Ricardo Meier

Comenta o mercado de vendas de automóveis e tendências sustentáveis

Um ano depois de fechar fábricas, Ford vira marca 'nanica' no Brasil

Montadora norte-americana vendeu menos de 38 mil veículos em 2021 contra 139 mil dois anos atrás, quando ainda produzia o Ka e o EcoSport no país

Nesta terça-feira, 11, completou-se um ano desde que a Ford anunciou de forma surpreendente o encerramento da produção de veículos no Brasil. Embora a empresa já desse sinais de problemas há tempos, inclusive com a venda das instalações em São Bernardo do Campo, a notícia causou comoção e perplexidade.

Uma das maiores montadoras do mundo, com presença global e longa história no país, a Ford ainda era a 5ª marca mais vendida do país, com uma enorme base de clientes espalhada por todos os cantos.

Nada disso, no entanto, bastou para que a cúpula da empresa evitasse o caos para proprietários, funcionários, parceiros, fornecedores e rede de concessionários.
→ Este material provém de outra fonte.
/-- **The prime swap on the row objects, `ρ̄_{E,p}` ONTO** (tam3-p1's J₃ frames at `p = 3`; 19109) —
`exists_deep_of_swapFamilies` with its Čebotarev input DISCHARGED by tam3-p1's
`exists_kolyvaginPrime_addOrderOf_localization_eq_shift` (p494064). Remaining inputs: `hPT`, the pairing package, the
`κ̄` dictionary. [cite: McCallumLMS1991, §5 Prop. 5.2 (p. 304), §3 Cor. 3.2 (p. 299)] [cite: BurungaleEtAl2026, Prop. 2.2.1 (§2.2)] -/
theorem exists_deep_of_swapFamilies_of_surj'
    (W : WeierstrassCurve ℚ) [W.IsElliptic] [W.IsGloballyMinimal] [NeZero (W.conductorNorm ℤ)]
    (K : Type) [Field K] [NumberField K] (p : ℕ) [Fact p.Prime]
    (Dt : ModularParametrizationData W (W.conductorNorm ℤ)) (β : ℤ) (ι : K →+* ℂ)
    (hK : IsImaginaryQuadratic K) (hp2 : p ≠ 2) (hρ : W.HasSurjectiveModNGaloisRep p)
    (τ : K ≃ₐ[ℚ] K) (hτ : τ ≠ 1) (k i₀ e₀ : ℕ) (hk : 1 ≤ k)
    (𝒯 : SelmerStructure ((W.baseChange K).torsionGaloisModule ((p ^ k : ℕ) : ℤ)))
    (D : ∀ s : {m : ℕ // Squarefree m ∧ ∀ q ∈ m.primeFactors,
        Zhang2014.IsKolyvaginPrime (W.conductorNorm ℤ) W K p q ∧ i₀ ≤ Zhang2014.kolyvaginIndex W p q},
      KolyvaginHeegnerData Dt β ι s.1)
    (eb : ℕ → Bool) (heb : ∀ (m ℓ : ℕ), ℓ.Prime → ¬ ℓ ∣ m → eb (m * ℓ) = !eb m)
    -- global duality count at a relaxed prime, per sign (the walk's `hPT`)
    (hPT : ∀ (s : {m : ℕ // Squarefree m ∧ ∀ q ∈ m.primeFactors,
        Zhang2014.IsKolyvaginPrime (W.conductorNorm ℤ) W K p q ∧ i₀ ≤ Zhang2014.kolyvaginIndex W p q})
      (ℓ : ℕ), Zhang2014.IsKolyvaginPrime (W.conductorNorm ℤ) W K p ℓ →
      i₀ ≤ Zhang2014.kolyvaginIndex W p ℓ → ¬ ℓ ∣ s.1 →
      ∀ v : HeightOneSpectrum (𝓞 K), (ℓ : 𝓞 K) ∈ v.asIdeal → ∀ b : Bool,
      Nat.card ((signPart W K τ ((p ^ k : ℕ) : ℤ) (if b then 1 else -1)
          ((selmerF W ((p ^ k : ℕ) : ℤ) 𝒯 (placesDividing K s.1)).relaxedAt {v}).selmerGroup).map
        (galoisCohomology.localization ((W.baseChange K).torsionGaloisModule ((p ^ k : ℕ) : ℤ))
          (Sum.inr v) 1)) = p ^ k)
    -- the level-`p` local Tate pairing package
    {Z : Type} [AddCommGroup Z]
    (pair : ∀ v : HeightOneSpectrum (𝓞 K),
      galoisCohomology (((W.baseChange K).torsionGaloisModule ((p ^ k : ℕ) : ℤ)).toLocal (Sum.inr v)) 1 →+
      galoisCohomology (((W.baseChange K).torsionGaloisModule ((p ^ k : ℕ) : ℤ)).toLocal (Sum.inr v)) 1 →+ Z)
    (hperf : ∀ (ℓ : ℕ), Zhang2014.IsKolyvaginPrime (W.conductorNorm ℤ) W K p ℓ →
      i₀ ≤ Zhang2014.kolyvaginIndex W p ℓ → ∀ v : HeightOneSpectrum (𝓞 K), (ℓ : 𝓞 K) ∈ v.asIdeal →
      ∀ (e : ℤ), (e = 1 ∨ e = -1) →
      ∀ (x y : galoisCohomology ((W.baseChange K).torsionGaloisModule ((p ^ k : ℕ) : ℤ)) 1),
      conjAct W τ ((p ^ k : ℕ) : ℤ) x = e • x → conjAct W τ ((p ^ k : ℕ) : ℤ) y = e • y →
      galoisCohomology.localization ((W.baseChange K).torsionGaloisModule ((p ^ k : ℕ) : ℤ)) (Sum.inr v) 1 x ∈
        𝒯 (Sum.inr v) →
      galoisCohomology.localization ((W.baseChange K).torsionGaloisModule ((p ^ k : ℕ) : ℤ)) (Sum.inr v) 1 y ∈
        (W.baseChange K).kummerSelmerStructure ((p ^ k : ℕ) : ℤ) (Sum.inr v) →
      galoisCohomology.localization ((W.baseChange K).torsionGaloisModule ((p ^ k : ℕ) : ℤ)) (Sum.inr v) 1 x ≠ 0 →
      galoisCohomology.localization ((W.baseChange K).torsionGaloisModule ((p ^ k : ℕ) : ℤ)) (Sum.inr v) 1 y ≠ 0 →
      pair v (galoisCohomology.localization ((W.baseChange K).torsionGaloisModule ((p ^ k : ℕ) : ℤ)) (Sum.inr v) 1 x)
        (galoisCohomology.localization ((W.baseChange K).torsionGaloisModule ((p ^ k : ℕ) : ℤ)) (Sum.inr v) 1 y) ≠ 0)
    (hrec : ∀ (s : {m : ℕ // Squarefree m ∧ ∀ q ∈ m.primeFactors,
        Zhang2014.IsKolyvaginPrime (W.conductorNorm ℤ) W K p q ∧ i₀ ≤ Zhang2014.kolyvaginIndex W p q})
      (ℓ₀ ℓ : ℕ), Zhang2014.IsKolyvaginPrime (W.conductorNorm ℤ) W K p ℓ₀ → i₀ ≤ Zhang2014.kolyvaginIndex W p ℓ₀ →
      Zhang2014.IsKolyvaginPrime (W.conductorNorm ℤ) W K p ℓ → i₀ ≤ Zhang2014.kolyvaginIndex W p ℓ →
      ¬ ℓ₀ ∣ s.1 → ¬ ℓ ∣ s.1 → ℓ ≠ ℓ₀ →
      ∀ v₀ : HeightOneSpectrum (𝓞 K), (ℓ₀ : 𝓞 K) ∈ v₀.asIdeal →
      ∀ v : HeightOneSpectrum (𝓞 K), (ℓ : 𝓞 K) ∈ v.asIdeal → ∀ (b : Bool)
      (a c : galoisCohomology ((W.baseChange K).torsionGaloisModule ((p ^ k : ℕ) : ℤ)) 1),
      a ∈ signPart W K τ ((p ^ k : ℕ) : ℤ) (if b then 1 else -1)
        ((selmerF W ((p ^ k : ℕ) : ℤ) 𝒯 (placesDividing K s.1)).relaxedAt {v₀}).selmerGroup →
      c ∈ signPart W K τ ((p ^ k : ℕ) : ℤ) (if b then 1 else -1)
        (selmerF W ((p ^ k : ℕ) : ℤ) 𝒯 (placesDividing K (s.1 * ℓ₀ * ℓ))).selmerGroup →
      pair v₀ (galoisCohomology.localization ((W.baseChange K).torsionGaloisModule ((p ^ k : ℕ) : ℤ))
          (Sum.inr v₀) 1 c)
        (galoisCohomology.localization ((W.baseChange K).torsionGaloisModule ((p ^ k : ℕ) : ℤ))
          (Sum.inr v₀) 1 a) +
      pair v (galoisCohomology.localization ((W.baseChange K).torsionGaloisModule ((p ^ k : ℕ) : ℤ))
          (Sum.inr v) 1 c)
        (galoisCohomology.localization ((W.baseChange K).torsionGaloisModule ((p ^ k : ℕ) : ℤ))
          (Sum.inr v) 1 a) = 0)
    -- the level-`p` classes `κ̄_n` and their dictionary
    (κb : {m : ℕ // Squarefree m ∧ ∀ q ∈ m.primeFactors,
        Zhang2014.IsKolyvaginPrime (W.conductorNorm ℤ) W K p q ∧ i₀ ≤ Zhang2014.kolyvaginIndex W p q} →
      galoisCohomology ((W.baseChange K).torsionGaloisModule ((p ^ k : ℕ) : ℤ)) 1)
    (hκSel : ∀ s, κb s ∈ signPart W K τ ((p ^ k : ℕ) : ℤ) (if eb s.1 then 1 else -1)
      (selmerF W ((p ^ k : ℕ) : ℤ) 𝒯 (placesDividing K s.1)).selmerGroup)
    (h44c : ∀ (s s' : {m : ℕ // Squarefree m ∧ ∀ q ∈ m.primeFactors,
        Zhang2014.IsKolyvaginPrime (W.conductorNorm ℤ) W K p q ∧ i₀ ≤ Zhang2014.kolyvaginIndex W p q}) (ℓ : ℕ),
      Zhang2014.IsKolyvaginPrime (W.conductorNorm ℤ) W K p ℓ → i₀ ≤ Zhang2014.kolyvaginIndex W p ℓ →
      ¬ ℓ ∣ s.1 → s'.1 = s.1 * ℓ → ∀ v : HeightOneSpectrum (𝓞 K), (ℓ : 𝓞 K) ∈ v.asIdeal →
      (galoisCohomology.localization ((W.baseChange K).torsionGaloisModule ((p ^ k : ℕ) : ℤ)) (Sum.inr v) 1
          (κb s') = 0 ↔
        galoisCohomology.localization ((W.baseChange K).torsionGaloisModule ((p ^ k : ℕ) : ℤ)) (Sum.inr v) 1
          (κb s) = 0))
    (hκ0 : ∀ s, κb s ≠ 0 ↔ ¬ PDiv (D s) p i₀)
    -- the start
    (c : ℕ) (hc : Squarefree c ∧ ∀ q ∈ c.primeFactors,
      Zhang2014.IsKolyvaginPrime (W.conductorNorm ℤ) W K p q ∧ i₀ ≤ Zhang2014.kolyvaginIndex W p q)
    (hc0 : ¬ PDiv (D ⟨c, hc⟩) p i₀) :
    ∃ s : {m : ℕ // Squarefree m ∧ ∀ q ∈ m.primeFactors,
        Zhang2014.IsKolyvaginPrime (W.conductorNorm ℤ) W K p q ∧ i₀ ≤ Zhang2014.kolyvaginIndex W p q},
      (∀ q ∈ s.1.primeFactors, e₀ ≤ Zhang2014.kolyvaginIndex W p q) ∧ ¬ PDiv (D s) p i₀ :=
  exists_deep_of_swapFamilies' W K p Dt β ι τ k i₀ e₀ hk 𝒯 D eb heb
    (fun j _ he x y hx hy hy0 b ↦
      exists_kolyvaginPrime_addOrderOf_localization_eq_shift W hK hp2 hρ τ hτ hk j he x y hx hy hy0 b)
    hPT pair hperf hrec κb hκSel h44c hκ0 c hc hc0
O saldo, após 12 meses, é devastador.

Além de gastar bilhões em indenizações e acordos, a Ford viu sua participação no mercado brasileiro encolher como nunca se imaginou. Em 2021, foram vendidos 37,8 mil veículos, uma queda de 73% em relação a 2020, ano que já apresentava um recuo significativo nos emplacamentos.

Graças a isso, a Ford obteve apenas a 11ª posição no ranking de vendas, muito em função do estoque de modelos Ka e EcoSport que já haviam sido produzidos. Somados, os modelos nacionais representaram 35% de tudo que ela vendeu no ano passado.

O sobe-e-desce dos emplacamentos dos modelos da Ford entre 2020 e 2021
O sobe-e-desce dos emplacamentos dos modelos da Ford entre 2020 e 2021
Imagem: AUTOO

Ou seja, sem eles a marca teve 24,4 mil emplacamentos, volume que a faria terminar o ano em 12º lugar, atrás da Peugeot e levemente à frente da Citroën.

O cenário pós-apocalipse tem sido relevado pelos executivos da Ford, que não cansam de afirmar que o Brasil continua um mercado importante e que a fabricante busca uma operação saudável, ao contrário das duas últimas décadas, de grandes prejuízos.

Mas as perspectivas continuam bastante confusas. Assim como várias outras marcas, a Ford quer ser ‘premium’, ou seja, vender carros de alto valor agregado e que têm margem de lucro mais elevada. No entanto, essa estratégia exige um portfólio bem organizado e distribuído, coisa que ela não tem e talvez não consiga tão cedo.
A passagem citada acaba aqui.